*** Opening DATA IN THIS EXERCISE ***
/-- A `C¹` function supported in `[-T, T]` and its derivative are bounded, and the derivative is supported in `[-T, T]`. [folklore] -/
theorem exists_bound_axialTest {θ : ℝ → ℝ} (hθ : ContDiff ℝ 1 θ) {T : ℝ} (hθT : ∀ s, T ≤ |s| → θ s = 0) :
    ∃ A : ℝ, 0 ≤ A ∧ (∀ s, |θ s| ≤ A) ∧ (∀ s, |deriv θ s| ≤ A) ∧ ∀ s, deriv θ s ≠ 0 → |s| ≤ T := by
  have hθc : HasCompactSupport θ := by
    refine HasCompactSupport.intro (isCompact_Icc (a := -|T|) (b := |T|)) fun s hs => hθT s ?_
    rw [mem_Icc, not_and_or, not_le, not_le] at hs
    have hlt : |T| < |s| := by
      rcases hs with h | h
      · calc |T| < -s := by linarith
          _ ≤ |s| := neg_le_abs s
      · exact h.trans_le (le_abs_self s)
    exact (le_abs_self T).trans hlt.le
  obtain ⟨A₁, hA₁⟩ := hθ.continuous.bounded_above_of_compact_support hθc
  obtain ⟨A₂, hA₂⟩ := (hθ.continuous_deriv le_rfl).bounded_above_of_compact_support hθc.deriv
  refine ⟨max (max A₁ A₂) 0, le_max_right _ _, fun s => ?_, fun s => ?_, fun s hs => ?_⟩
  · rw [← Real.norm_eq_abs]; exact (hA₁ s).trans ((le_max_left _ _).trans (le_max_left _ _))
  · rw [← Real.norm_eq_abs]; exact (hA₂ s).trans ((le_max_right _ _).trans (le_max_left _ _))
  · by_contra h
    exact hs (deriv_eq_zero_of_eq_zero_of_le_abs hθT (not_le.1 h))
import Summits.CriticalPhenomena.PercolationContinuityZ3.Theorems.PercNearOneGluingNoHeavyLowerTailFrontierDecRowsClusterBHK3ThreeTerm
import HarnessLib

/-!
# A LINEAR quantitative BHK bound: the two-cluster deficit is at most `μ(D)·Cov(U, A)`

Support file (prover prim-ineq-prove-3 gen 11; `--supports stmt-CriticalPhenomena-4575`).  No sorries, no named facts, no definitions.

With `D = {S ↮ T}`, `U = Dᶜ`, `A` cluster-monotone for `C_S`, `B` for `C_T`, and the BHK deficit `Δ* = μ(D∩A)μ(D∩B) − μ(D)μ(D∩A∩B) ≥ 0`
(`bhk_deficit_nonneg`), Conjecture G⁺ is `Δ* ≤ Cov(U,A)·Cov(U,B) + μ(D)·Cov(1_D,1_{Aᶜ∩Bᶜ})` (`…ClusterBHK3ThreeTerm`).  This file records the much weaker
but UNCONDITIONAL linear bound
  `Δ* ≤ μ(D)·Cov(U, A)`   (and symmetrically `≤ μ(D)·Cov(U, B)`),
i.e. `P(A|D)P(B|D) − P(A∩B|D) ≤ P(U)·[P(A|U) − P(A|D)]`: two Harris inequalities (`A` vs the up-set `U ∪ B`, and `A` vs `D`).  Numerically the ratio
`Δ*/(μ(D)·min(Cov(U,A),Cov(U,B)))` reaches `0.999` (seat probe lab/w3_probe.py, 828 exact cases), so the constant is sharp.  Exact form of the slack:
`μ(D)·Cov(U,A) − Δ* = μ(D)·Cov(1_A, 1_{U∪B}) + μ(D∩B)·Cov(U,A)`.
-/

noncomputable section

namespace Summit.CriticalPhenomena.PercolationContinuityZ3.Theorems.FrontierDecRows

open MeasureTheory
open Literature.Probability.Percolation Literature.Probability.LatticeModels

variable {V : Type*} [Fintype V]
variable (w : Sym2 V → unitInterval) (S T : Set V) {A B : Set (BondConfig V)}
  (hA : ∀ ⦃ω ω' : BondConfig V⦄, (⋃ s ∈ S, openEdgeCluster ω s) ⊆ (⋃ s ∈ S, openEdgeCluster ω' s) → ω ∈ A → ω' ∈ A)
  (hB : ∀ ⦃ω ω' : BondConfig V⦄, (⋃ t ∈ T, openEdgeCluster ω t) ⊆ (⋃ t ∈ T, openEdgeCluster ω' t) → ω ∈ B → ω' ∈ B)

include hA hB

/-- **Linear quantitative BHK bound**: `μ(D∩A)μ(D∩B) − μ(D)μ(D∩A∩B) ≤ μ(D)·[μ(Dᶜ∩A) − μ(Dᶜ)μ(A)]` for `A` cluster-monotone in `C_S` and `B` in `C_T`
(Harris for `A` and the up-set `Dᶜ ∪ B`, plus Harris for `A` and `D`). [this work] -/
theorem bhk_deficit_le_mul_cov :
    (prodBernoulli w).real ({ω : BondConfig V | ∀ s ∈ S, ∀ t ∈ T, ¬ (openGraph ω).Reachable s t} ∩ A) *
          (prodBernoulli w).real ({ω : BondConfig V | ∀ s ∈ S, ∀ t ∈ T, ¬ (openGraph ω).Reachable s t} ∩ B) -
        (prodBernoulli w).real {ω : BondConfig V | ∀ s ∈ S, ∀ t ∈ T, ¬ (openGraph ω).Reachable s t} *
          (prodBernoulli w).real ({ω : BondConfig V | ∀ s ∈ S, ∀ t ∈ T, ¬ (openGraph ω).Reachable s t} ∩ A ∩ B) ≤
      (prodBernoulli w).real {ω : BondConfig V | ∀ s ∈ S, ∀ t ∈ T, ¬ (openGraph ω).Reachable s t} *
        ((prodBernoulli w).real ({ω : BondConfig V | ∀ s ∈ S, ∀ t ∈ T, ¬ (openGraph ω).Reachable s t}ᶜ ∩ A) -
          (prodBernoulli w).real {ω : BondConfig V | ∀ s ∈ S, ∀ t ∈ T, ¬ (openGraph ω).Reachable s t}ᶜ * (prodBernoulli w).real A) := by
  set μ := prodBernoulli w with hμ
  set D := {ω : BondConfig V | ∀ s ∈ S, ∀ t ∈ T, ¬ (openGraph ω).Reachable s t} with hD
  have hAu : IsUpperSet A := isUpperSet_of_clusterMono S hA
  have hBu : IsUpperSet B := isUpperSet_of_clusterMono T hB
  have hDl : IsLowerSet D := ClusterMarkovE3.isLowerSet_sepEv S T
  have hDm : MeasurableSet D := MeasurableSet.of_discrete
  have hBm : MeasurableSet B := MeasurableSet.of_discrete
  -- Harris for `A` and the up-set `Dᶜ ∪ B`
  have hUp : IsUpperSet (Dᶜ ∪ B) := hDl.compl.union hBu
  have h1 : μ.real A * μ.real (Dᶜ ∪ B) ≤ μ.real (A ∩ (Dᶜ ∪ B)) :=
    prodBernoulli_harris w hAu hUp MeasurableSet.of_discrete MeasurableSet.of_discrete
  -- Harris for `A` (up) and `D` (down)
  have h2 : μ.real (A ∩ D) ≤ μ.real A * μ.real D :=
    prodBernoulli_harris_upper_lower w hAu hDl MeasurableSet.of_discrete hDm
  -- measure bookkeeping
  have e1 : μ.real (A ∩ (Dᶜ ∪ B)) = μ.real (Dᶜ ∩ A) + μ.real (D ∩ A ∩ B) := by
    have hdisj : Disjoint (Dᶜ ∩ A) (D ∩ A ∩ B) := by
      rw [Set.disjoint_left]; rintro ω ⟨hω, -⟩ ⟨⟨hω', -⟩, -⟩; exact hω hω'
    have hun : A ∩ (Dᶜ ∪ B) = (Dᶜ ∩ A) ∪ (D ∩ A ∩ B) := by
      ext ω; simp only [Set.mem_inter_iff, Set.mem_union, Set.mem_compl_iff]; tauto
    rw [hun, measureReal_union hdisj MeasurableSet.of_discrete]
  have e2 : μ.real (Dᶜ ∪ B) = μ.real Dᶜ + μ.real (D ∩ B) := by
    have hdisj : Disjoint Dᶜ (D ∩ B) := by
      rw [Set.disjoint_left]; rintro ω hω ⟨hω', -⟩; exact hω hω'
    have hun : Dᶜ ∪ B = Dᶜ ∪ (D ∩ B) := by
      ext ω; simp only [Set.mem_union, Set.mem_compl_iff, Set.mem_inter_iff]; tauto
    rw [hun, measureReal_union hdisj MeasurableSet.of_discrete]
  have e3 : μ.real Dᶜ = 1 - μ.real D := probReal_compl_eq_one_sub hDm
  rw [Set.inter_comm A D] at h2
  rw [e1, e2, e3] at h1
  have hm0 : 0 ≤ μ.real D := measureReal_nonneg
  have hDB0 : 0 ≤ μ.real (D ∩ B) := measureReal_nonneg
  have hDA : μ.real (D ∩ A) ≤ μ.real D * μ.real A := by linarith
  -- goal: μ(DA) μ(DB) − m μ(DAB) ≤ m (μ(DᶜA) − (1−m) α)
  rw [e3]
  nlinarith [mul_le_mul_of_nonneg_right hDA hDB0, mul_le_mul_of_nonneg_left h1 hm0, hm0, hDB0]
*** Closing DATA IN THIS EXERCISE ***
*PROBLEM DETAILS:*
Please print the records above exactly from their first line. End with the line containing "((le_max_left _ _).trans (le_max_left _ _))", and include it.

*RESPONSE BOX:*
/-- A `C¹` function supported in `[-T, T]` and its derivative are bounded, and the derivative is supported in `[-T, T]`. [folklore] -/
theorem exists_bound_axialTest {θ : ℝ → ℝ} (hθ : ContDiff ℝ 1 θ) {T : ℝ} (hθT : ∀ s, T ≤ |s| → θ s = 0) :
    ∃ A : ℝ, 0 ≤ A ∧ (∀ s, |θ s| ≤ A) ∧ (∀ s, |deriv θ s| ≤ A) ∧ ∀ s, deriv θ s ≠ 0 → |s| ≤ T := by
  have hθc : HasCompactSupport θ := by
    refine HasCompactSupport.intro (isCompact_Icc (a := -|T|) (b := |T|)) fun s hs => hθT s ?_
    rw [mem_Icc, not_and_or, not_le, not_le] at hs
    have hlt : |T| < |s| := by
      rcases hs with h | h
      · calc |T| < -s := by linarith
          _ ≤ |s| := neg_le_abs s
      · exact h.trans_le (le_abs_self s)
    exact (le_abs_self T).trans hlt.le
  obtain ⟨A₁, hA₁⟩ := hθ.continuous.bounded_above_of_compact_support hθc
  obtain ⟨A₂, hA₂⟩ := (hθ.continuous_deriv le_rfl).bounded_above_of_compact_support hθc.deriv
  refine ⟨max (max A₁ A₂) 0, le_max_right _ _, fun s => ?_, fun s => ?_, fun s hs => ?_⟩
  · rw [← Real.norm_eq_abs]; exact (hA₁ s).trans ((le_max_left _ _).trans (le_max_left _ _))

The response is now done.